I think it's getting possible that I hate blogger. I'm debating wordpress for two reasons: one it looks easier to manage with a functionality that will allow for creativity and two: most of my favorite writers have one if I want to steal a page from their book regarding success, it seems like a good idea.
Of course, how many would follow me that long trek into the good night - of the internet.
Arctic Monkeys' first album is playing, my husband is showering (and the awesome scent of his body wash is wafting out into the living room making him quite edible), I'm more than a little upset about my life choices, I'm trying to make headway into Chapter 7 (i know where I'm going but just not how to get there) and I have to worry about the 4th annual holiday party at my place on saturday. That is the painted picture of my environment/mood.

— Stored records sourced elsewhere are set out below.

import Literature.Probability.LatticeModels.IsingConsistency
import Literature.Probability.LatticeModels.GibbsSpecificationProofs
import HarnessLib

/-!
# The free finite-volume Ising measure satisfies the DLR equations in its interior

Topic `Literature/Probability/LatticeModels`. Theorem-only companion of `IsingConsistency.lean`
(which treats a *fixed* outer boundary condition): for the free-boundary measure
`μ^∅_{Λ;β,h}` of `IsingModel.lean` and a sub-volume `Λ' ⊆ Λ` whose outer vertex boundary lies in
`Λ` (every edge touching `Λ'` is an edge of `Λ`), conditioning on the spins off `Λ'` gives the
Ising kernel `μ^{·}_{Λ';β,h}` of the whole graph:

`∫ μ^σ_{Λ';β,h}(A) dμ^∅_{Λ;β,h}(σ) = μ^∅_{Λ;β,h}(A)`  (`lintegral_isingMeasure_fixed_free`).

This is the finite-volume input of the classical fact that thermodynamic limits of free-boundary
finite-volume measures are infinite-volume Gibbs measures (Friedli–Velenik 2017, Thm. 6.26 with
Exercise 3.16 / Lemma 6.7: the spatial Markov property (3.26) of the finite-volume measures; for
the free boundary condition the Hamiltonian `ℋ^∅_Λ` of eq. (3.2) involves only the edges of `ℰ_Λ`,
so the property holds for the sub-volumes `Δ` with `∂ᵉˣΔ ⊆ Λ`). The proofs are the Boltzmann-sum
manipulations of `IsingConsistency.lean` with the edge set `ℰ_Λ` (`edgesIn`) in place of
`ℰ^b_Λ` (`edgesTouching`):

* `glue_free_eq_glue_glue`, `isingWeight_free_eq_mul`, `sum_isingWeight_free_eq_sum_sum` — the
  two-step decomposition: summing first over the spins of `Λ ∖ Λ'` (which become the boundary
  condition of `Λ'`, the spins off `Λ` being the free junk value `1`, invisible from `Λ'` since
  `∂ᵉˣΛ' ⊆ Λ`), then over the spins of `Λ'` with the **fixed** kernel;
* `lintegral_isingMeasure_fixed_free` — the DLR identity above.

## Mathlib status

No Ising model in Mathlib. Anchors: `Equiv.sum_comp`, `Fintype.sum_prod_type_right`,
`MeasureTheory.lintegral` of the tree's Boltzmann sums (`lintegral_isingMeasure`).
-/

noncomputable section

open MeasureTheory Finset
open scoped ENNReal

namespace Literature.Probability.LatticeModels

variable {V : Type*} (G : SimpleGraph V) [DecidableEq V] [G.LocallyFinite]

omit [G.LocallyFinite] in
/-- **Gluing in two steps, free outer boundary condition.** For `Λ' ⊆ Λ`, gluing `τ : Λ → ℤˣ`
with the free boundary condition is gluing its restriction to `Λ'` into the configuration
obtained by gluing its restriction to `Λ ∖ Λ'` with the free boundary condition (the
decomposition `ω = ω_Δ ω_{Λ∖Δ}` of Friedli–Velenik 2017, proof of Lemma 6.7, free case).
[cite: FriedliVelenik2017, §3.1 and Lemma 6.7] -/
theorem glue_free_eq_glue_glue [G.LocallyFinite] {Λ' Λ : Finset V} (hsub : Λ' ⊆ Λ) (τ : Λ → ℤˣ) :
    glue Λ τ .free =
      glue Λ' (fun x => τ ⟨x, hsub x.2⟩)
        (.fixed (glue (Λ \ Λ') (fun x => τ ⟨x, (Finset.mem_sdiff.1 x.2).1⟩) .free)) := by
  funext x
  by_cases hx' : x ∈ Λ'
  · rw [glue_apply_of_mem _ _ _ (hsub hx'), glue_apply_of_mem _ _ _ hx']
  · rw [glue_apply_of_notMem _ _ _ hx', BoundaryCondition.outside_fixed]
    by_cases hx : x ∈ Λ
    · rw [glue_apply_of_mem _ _ _ hx, glue_apply_of_mem _ _ _ (Finset.mem_sdiff.2 ⟨hx, hx'⟩)]
    · rw [glue_apply_of_notMem _ _ _ hx, glue_apply_of_notMem _ _ _
        (fun h => hx (Finset.mem_sdiff.1 h).1)]

/-- If the outer vertex boundary of `Λ'` lies in `Λ ⊇ Λ'`, every edge touching `Λ'` is an edge of
`Λ`: `ℰ^b_{Λ'} ⊆ ℰ_Λ`. [cite: FriedliVelenik2017, §3.1, eqs. (3.2) and (3.6)] -/
theorem edgesTouching_subset_edgesIn {Λ' Λ : Finset V} (hsub : Λ' ⊆ Λ)
    (hbd : ∀ x ∈ Λ', ∀ y, G.Adj x y → y ∈ Λ) : edgesTouching G Λ' ⊆ edgesIn G Λ := by
  intro e he
  rw [mem_edgesTouching_iff] at he
  obtain ⟨he, x, hx, hxe⟩ := he
  rw [mem_edgesIn_iff]
  refine ⟨he, fun z hz => ?_⟩
  by_cases hzx : z = x
  · exact hzx ▸ hsub hx
  · have : e = s(x, z) := (Sym2.mem_and_mem_iff (Ne.symm hzx)).1 ⟨hxe, hz⟩
    subst this
    exact hbd x hx z ((SimpleGraph.mem_edgeSet G).1 he)

/-- **The free Boltzmann weight in two steps.** For `Λ' ⊆ Λ` with `ℰ^b_{Λ'} ⊆ ℰ_Λ`,
`w^∅_{Λ;β,h}(τ) = exp (β (∑_{e ∈ ℰ_Λ ∖ ℰ^b_{Λ'}} σ_e(τ₂∨1) + h ∑_{x ∈ Λ∖Λ'} (τ₂)_x)) · w^{τ₂∨1}_{Λ';β,h}(τ₁)`,
where `τ₁, τ₂` are the restrictions of `τ` to `Λ'`, `Λ ∖ Λ'` and `τ₂ ∨ 1` is `τ₂` glued with the free
boundary condition: the free Hamiltonian `ℋ^∅_Λ` (edges `ℰ_Λ`) is the fixed Hamiltonian
`ℋ^{τ₂∨1}_{Λ'}` (edges `ℰ^b_{Λ'}`) plus a term not involving the spins of `Λ'`
(Friedli–Velenik 2017, Lemma 6.7, eq. (6.10), free case; eqs. (3.1)–(3.2)).
[cite: FriedliVelenik2017, Lemma 6.7, eq. (6.10)] -/
theorem isingWeight_free_eq_mul {Λ' Λ : Finset V} (hsub : Λ' ⊆ Λ)
    (hE : edgesTouching G Λ' ⊆ edgesIn G Λ) (β h : ℝ) (τ : Λ → ℤˣ) :
    isingWeight G Λ β h .free τ =
      Real.exp (β * (∑ e ∈ edgesIn G Λ \ edgesTouching G Λ',
          bondSpin (glue (Λ \ Λ') (fun x => τ ⟨x, (Finset.mem_sdiff.1 x.2).1⟩) .free) e +
        h * ∑ x ∈ Λ \ Λ',
          spinAt x (glue (Λ \ Λ') (fun x => τ ⟨x, (Finset.mem_sdiff.1 x.2).1⟩) .free))) *
      isingWeight G Λ' β h
        (.fixed (glue (Λ \ Λ') (fun x => τ ⟨x, (Finset.mem_sdiff.1 x.2).1⟩) .free))
        (fun x => τ ⟨x, hsub x.2⟩) := by
  set η₂ := glue (Λ \ Λ') (fun x => τ ⟨x, (Finset.mem_sdiff.1 x.2).1⟩) .free with hη₂
  set τ₁ : Λ' → ℤˣ := fun x => τ ⟨x, hsub x.2⟩ with hτ₁
  have hcfg : glue Λ τ .free = glue Λ' τ₁ (.fixed η₂) := glue_free_eq_glue_glue G hsub τ
  rw [isingWeight, isingWeight, ← Real.exp_add, hcfg]
  congr 1
  set σ := glue Λ' τ₁ (.fixed η₂) with hσ
  -- outside `Λ'` the glued configuration is `η₂`
  have hout : ∀ x, x ∉ Λ' → σ x = η₂ x := fun x hx => by
    rw [hσ, glue_apply_of_notMem _ _ _ hx, BoundaryCondition.outside_fixed]
  have hbond : ∀ e ∈ edgesIn G Λ \ edgesTouching G Λ', bondSpin σ e = bondSpin η₂ e := by
    intro e he
    obtain ⟨heΛ, heΛ'⟩ := Finset.mem_sdiff.1 he
    have hends : ∀ z ∈ e, z ∉ Λ' := fun z hz hzΛ' =>
      heΛ' (mem_edgesTouching_iff.2 ⟨(mem_edgesIn_iff.1 heΛ).1, z, hzΛ', hz⟩)
    induction e using Sym2.ind with
    | _ a b =>
      simp only [bondSpin_mk, spinAt, hout a (hends a (Sym2.mem_mk_left _ _)),
        hout b (hends b (Sym2.mem_mk_right _ _))]
  have hfield : ∀ x ∈ Λ \ Λ', spinAt x σ = spinAt x η₂ := fun x hx => by
    simp only [spinAt, hout x (Finset.mem_sdiff.1 hx).2]
  have hE' : ∑ e ∈ edgesIn G Λ, bondSpin σ e =
      ∑ e ∈ edgesTouching G Λ', bondSpin σ e +
        ∑ e ∈ edgesIn G Λ \ edgesTouching G Λ', bondSpin η₂ e := by
    rw [← Finset.sum_sdiff hE, add_comm, Finset.sum_congr rfl hbond]
  have hF : ∑ x ∈ Λ, spinAt x σ = ∑ x ∈ Λ', spinAt x σ + ∑ x ∈ Λ \ Λ', spinAt x η₂ := by
    rw [← Finset.sum_sdiff hsub, add_comm, Finset.sum_congr rfl hfield]
  simp only [isingHamiltonian, interactionEdges_fixed, interactionEdges_free, hE', hF]
  ring

/-- **The free Boltzmann sum in two steps** (spatial Markov property of the free measure,
Friedli–Velenik 2017, Lemma 6.7, eq. (6.5) / Exercise 3.11, eq. (3.26), free case): for
`Λ' ⊆ Λ` with `ℰ^b_{Λ'} ⊆ ℰ_Λ` and any `F`,
`∑_τ w^∅_Λ(τ) F(τ ∨ 1) = ∑_{τ₂} e^{β(…)} ∑_{τ₁} w^{τ₂∨1}_{Λ'}(τ₁) F(τ₁ ∨ (τ₂ ∨ 1))`, summing
first over the spins `τ₂` of `Λ ∖ Λ'` (the boundary condition seen from `Λ'`) and then over the
spins `τ₁` of `Λ'` with the fixed-boundary weights. [cite: FriedliVelenik2017, Lemma 6.7, eq. (6.5)] -/
theorem sum_isingWeight_free_eq_sum_sum {Λ' Λ : Finset V} (hsub : Λ' ⊆ Λ)
    (hE : edgesTouching G Λ' ⊆ edgesIn G Λ) (β h : ℝ) (F : SpinConfig V → ℝ) :
    ∑ τ : Λ → ℤˣ, isingWeight G Λ β h .free τ * F (glue Λ τ .free) =
      ∑ τ₂ : ↥(Λ \ Λ') → ℤˣ,
        Real.exp (β * (∑ e ∈ edgesIn G Λ \ edgesTouching G Λ',
            bondSpin (glue (Λ \ Λ') τ₂ .free) e +
          h * ∑ x ∈ Λ \ Λ', spinAt x (glue (Λ \ Λ') τ₂ .free))) *
        ∑ τ₁ : Λ' → ℤˣ, isingWeight G Λ' β h (.fixed (glue (Λ \ Λ') τ₂ .free)) τ₁ *
          F (glue Λ' τ₁ (.fixed (glue (Λ \ Λ') τ₂ .free))) := by
  classical
  -- restriction maps and the splitting equivalence
  let r₁ : (Λ → ℤˣ) → (Λ' → ℤˣ) := fun τ x => τ ⟨x, hsub x.2⟩
  let r₂ : (Λ → ℤˣ) → (↥(Λ \ Λ') → ℤˣ) := fun τ x => τ ⟨x, (Finset.mem_sdiff.1 x.2).1⟩
  let eqv : (Λ → ℤˣ) ≃ (Λ' → ℤˣ) × (↥(Λ \ Λ') → ℤˣ) :=
    { toFun := fun τ => (r₁ τ, r₂ τ)
      invFun := fun p x => if hx : (x : V) ∈ Λ' then p.1 ⟨x, hx⟩
        else p.2 ⟨x, Finset.mem_sdiff.2 ⟨x.2, hx⟩⟩
      left_inv := fun τ => by
        funext x
        by_cases hx : (x : V) ∈ Λ' <;> simp [r₁, r₂, hx]
      right_inv := fun p => by
        ext x
        · simp [r₁, x.2]
        · have hx : (x : V) ∉ Λ' := (Finset.mem_sdiff.1 x.2).2
          simp [r₂, hx] }
  rw [← Equiv.sum_comp eqv.symm, Fintype.sum_prod_type_right]
  refine Finset.sum_congr rfl fun τ₂ _ => ?_
  rw [Finset.mul_sum]
  refine Finset.sum_congr rfl fun τ₁ _ => ?_
  have h1 : r₁ (eqv.symm (τ₁, τ₂)) = τ₁ := congrArg Prod.fst (eqv.apply_symm_apply (τ₁, τ₂))
  have h2 : r₂ (eqv.symm (τ₁, τ₂)) = τ₂ := congrArg Prod.snd (eqv.apply_symm_apply (τ₁, τ₂))
  have hw := isingWeight_free_eq_mul G hsub hE β h (eqv.symm (τ₁, τ₂))
  have hc := glue_free_eq_glue_glue G hsub (eqv.symm (τ₁, τ₂))
  change isingWeight G Λ β h .free (eqv.symm (τ₁, τ₂)) =
    Real.exp (β * (∑ e ∈ edgesIn G Λ \ edgesTouching G Λ',
        bondSpin (glue (Λ \ Λ') (r₂ (eqv.symm (τ₁, τ₂))) .free) e +
      h * ∑ x ∈ Λ \ Λ', spinAt x (glue (Λ \ Λ') (r₂ (eqv.symm (τ₁, τ₂))) .free))) *
    isingWeight G Λ' β h (.fixed (glue (Λ \ Λ') (r₂ (eqv.symm (τ₁, τ₂))) .free))
      (r₁ (eqv.symm (τ₁, τ₂))) at hw
  change glue Λ (eqv.symm (τ₁, τ₂)) .free =
    glue Λ' (r₁ (eqv.symm (τ₁, τ₂))) (.fixed (glue (Λ \ Λ') (r₂ (eqv.symm (τ₁, τ₂))) .free)) at hc
  rw [h1, h2] at hw hc
  rw [hw, hc]
  ring

/-- **The free measure satisfies the DLR equation in its interior** (Friedli–Velenik 2017,
Lemma 6.7 (compatibility) for the free Hamiltonian (3.2), i.e. the spatial Markov property
(3.26) of `μ^∅_{Λ;β,h}`; this is the finite-volume step of Thm. 6.26 / Exercise 3.16 showing that
the thermodynamic limit `⟨·⟩^∅` is a Gibbs state). For `Λ' ⊆ Λ` such that every neighbour of a
vertex of `Λ'` lies in `Λ` (`∂ᵉˣΛ' ⊆ Λ`) and measurable `A`,
`∫ μ^σ_{Λ';β,h}(A) dμ^∅_{Λ;β,h}(σ) = μ^∅_{Λ;β,h}(A)`: both sides are free Boltzmann sums over the
configurations of `Λ`; by the two-step decomposition (`sum_isingWeight_free_eq_sum_sum`) applied
to `1_A` and to `ζ ↦ μ^ζ_{Λ'}(A)` — which depends on `ζ` only off `Λ'` — the inner sums over the
spins of `Λ'` agree term by term. No sign condition on `β`, `h`. [cite: FriedliVelenik2017, Lemma 6.7 with eq. (3.2) and Exercise 3.16] -/
theorem lintegral_isingMeasure_fixed_free {Λ' Λ : Finset V} (hsub : Λ' ⊆ Λ)
    (hbd : ∀ x ∈ Λ', ∀ y, G.Adj x y → y ∈ Λ) (β h : ℝ)
    {A : Set (SpinConfig V)} (hA : MeasurableSet A) :
    ∫⁻ σ, isingMeasure G Λ' β h (.fixed σ) A ∂(isingMeasure G Λ β h .free) =
      isingMeasure G Λ β h .free A := by
  classical
  have hE : edgesTouching G Λ' ⊆ edgesIn G Λ := edgesTouching_subset_edgesIn G hsub hbd
  have hZpos : 0 < isingPartitionFunction G Λ β h .free := isingPartitionFunction_pos G Λ β h _
  -- `q ζ = μ^ζ_{Λ'}(A)` as a real number: `S_A(ζ) / Z_{Λ'}(ζ)`
  set S : SpinConfig V → ℝ := fun ζ =>
    ∑ τ : Λ' → ℤˣ, if glue Λ' τ (.fixed ζ) ∈ A then isingWeight G Λ' β h (.fixed ζ) τ else 0
    with hS
  set q : SpinConfig V → ℝ := fun ζ => S ζ / isingPartitionFunction G Λ' β h (.fixed ζ) with hq
  have hq_nonneg : ∀ ζ, 0 ≤ q ζ := fun ζ =>
    div_nonneg (Finset.sum_nonneg fun τ _ => by
      split_ifs
      · exact (isingWeight_pos G Λ' β h _ τ).le
      · exact le_rfl) (isingPartitionFunction_pos G Λ' β h _).le
  have hμΛ : ∀ ζ, isingMeasure G Λ' β h (.fixed ζ) A = ENNReal.ofReal (q ζ) := fun ζ => by
    rw [isingMeasure_apply_of_measurableSet G Λ' β h (.fixed ζ) hA, Finset.sum_filter]
  -- `q` depends on `ζ` only off `Λ'`
  have hq_congr : ∀ ζ ζ' : SpinConfig V, (∀ x ∉ Λ', ζ x = ζ' x) → q ζ = q ζ' := by
    intro ζ ζ' hζ
    have h1 := isingMeasure_fixed_congr_of_eqOn_compl G Λ' β h hζ hA
    rw [hμΛ, hμΛ] at h1
    exact (ENNReal.ofReal_eq_ofReal_iff (hq_nonneg ζ) (hq_nonneg ζ')).1 h1
  -- `Z_{Λ'}(ζ) q(ζ) = S(ζ)`
  have hZq : ∀ ζ, (∑ τ : Λ' → ℤˣ, isingWeight G Λ' β h (.fixed ζ) τ) * q ζ = S ζ := fun ζ => by
    rw [hq]
    exact mul_div_cancel₀ _ (isingPartitionFunction_pos G Λ' β h (.fixed ζ)).ne'
  -- left-hand side as a free Boltzmann sum over `Λ`
  have hLHS : ∫⁻ σ, isingMeasure G Λ' β h (.fixed σ) A ∂(isingMeasure G Λ β h .free) =
      ENNReal.ofReal ((∑ τ : Λ → ℤˣ, isingWeight G Λ β h .free τ *
        q (glue Λ τ .free)) / isingPartitionFunction G Λ β h .free) := by
    have hmeas : Measurable fun σ : SpinConfig V => isingMeasure G Λ' β h (.fixed σ) A :=
      (measurable_isingMeasure_fixed G Λ' β h hA).mono cylinderEvents_le_pi le_rfl
    rw [lintegral_isingMeasure G Λ β h .free hmeas, Finset.sum_div,
      ENNReal.ofReal_sum_of_nonneg (fun τ _ => div_nonneg
        (mul_nonneg (isingWeight_pos G Λ β h _ τ).le (hq_nonneg _)) hZpos.le)]
    refine Finset.sum_congr rfl fun τ _ => ?_
    rw [hμΛ, ← ENNReal.ofReal_mul (div_nonneg (isingWeight_pos G Λ β h _ τ).le hZpos.le)]
    congr 1
    ring
  -- right-hand side as a free Boltzmann sum over `Λ`
  have hRHS : isingMeasure G Λ β h .free A =
      ENNReal.ofReal ((∑ τ : Λ → ℤˣ, isingWeight G Λ β h .free τ *
        (if glue Λ τ .free ∈ A then (1 : ℝ) else 0)) /
          isingPartitionFunction G Λ β h .free) := by
    rw [isingMeasure_apply_of_measurableSet G Λ β h .free hA, Finset.sum_filter]
    congr 3
    funext τ
    split_ifs <;> simp
  rw [hLHS, hRHS]
  congr 2
  -- the two-step decomposition, applied to `q` and to `1_A`
  rw [sum_isingWeight_free_eq_sum_sum G hsub hE β h q,
    sum_isingWeight_free_eq_sum_sum G hsub hE β h (fun σ => if σ ∈ A then (1 : ℝ) else 0)]
  refine Finset.sum_congr rfl fun τ₂ _ => ?_
  congr 1
  set η₂ : SpinConfig V := glue (Λ \ Λ') τ₂ .free with hη₂
  -- inner sums: `∑_{τ₁} w^{η₂}_{Λ'}(τ₁) q(τ₁ ∨ η₂) = Z_{Λ'}(η₂) q(η₂) = S(η₂) = ∑_{τ₁} w 1_A`
  have hinner : ∀ τ₁ : Λ' → ℤˣ, q (glue Λ' τ₁ (.fixed η₂)) = q η₂ := fun τ₁ =>
    hq_congr _ _ fun x hx => by
      rw [glue_apply_of_notMem _ _ _ hx, BoundaryCondition.outside_fixed]
  calc ∑ τ₁ : Λ' → ℤˣ, isingWeight G Λ' β h (.fixed η₂) τ₁ * q (glue Λ' τ₁ (.fixed η₂))
      = (∑ τ₁ : Λ' → ℤˣ, isingWeight G Λ' β h (.fixed η₂) τ₁) * q η₂ := by
        rw [Finset.sum_mul]
        exact Finset.sum_congr rfl fun τ₁ _ => by rw [hinner τ₁]
    _ = S η₂ := hZq η₂
    _ = ∑ τ₁ : Λ' → ℤˣ, isingWeight G Λ' β h (.fixed η₂) τ₁ *
          (if glue Λ' τ₁ (.fixed η₂) ∈ A then (1 : ℝ) else 0) := by
        rw [hS]
        refine Finset.sum_congr rfl fun τ₁ _ => ?_
        split_ifs <;> simp

end Literature.Probability.LatticeModels

end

So, today sort of sucked. It did, it really did. Blatant whispers in my ear about how I should be better than I am, does not make CJ a happy person. In fact I have this latent sense of apathy that comes out every now and again it becomes a sort of spiteful outlet. It doesn't do anyone good but it feels good for about ten minutes.
And then I wake up.
Speaking of, my dreams have been pretty awesome lately.
The rest of this week workwise will suck and no, I really don't give a shit about how or if this information is disseminated. I'm tired of most of the shit that occurs around me.
On another note, I'm reading "Three Days to Dead" by Kelly Meding and very much liking it. I'm almost done and her writing reminds me of me - just not quite.
NCIS was on tonight and I'm pissed about the spoilers I've read about how there will be no Ziva/Tony action. It goes to show that Hollywood writers/creators are scared little shits when it comes to their audience. Reminds me of some people that I work with.
AND on that note. I will leave you with something a little less bitter; a little less mouth swellingly tart - there is about two more weeks of 2009 left. Enjoy it.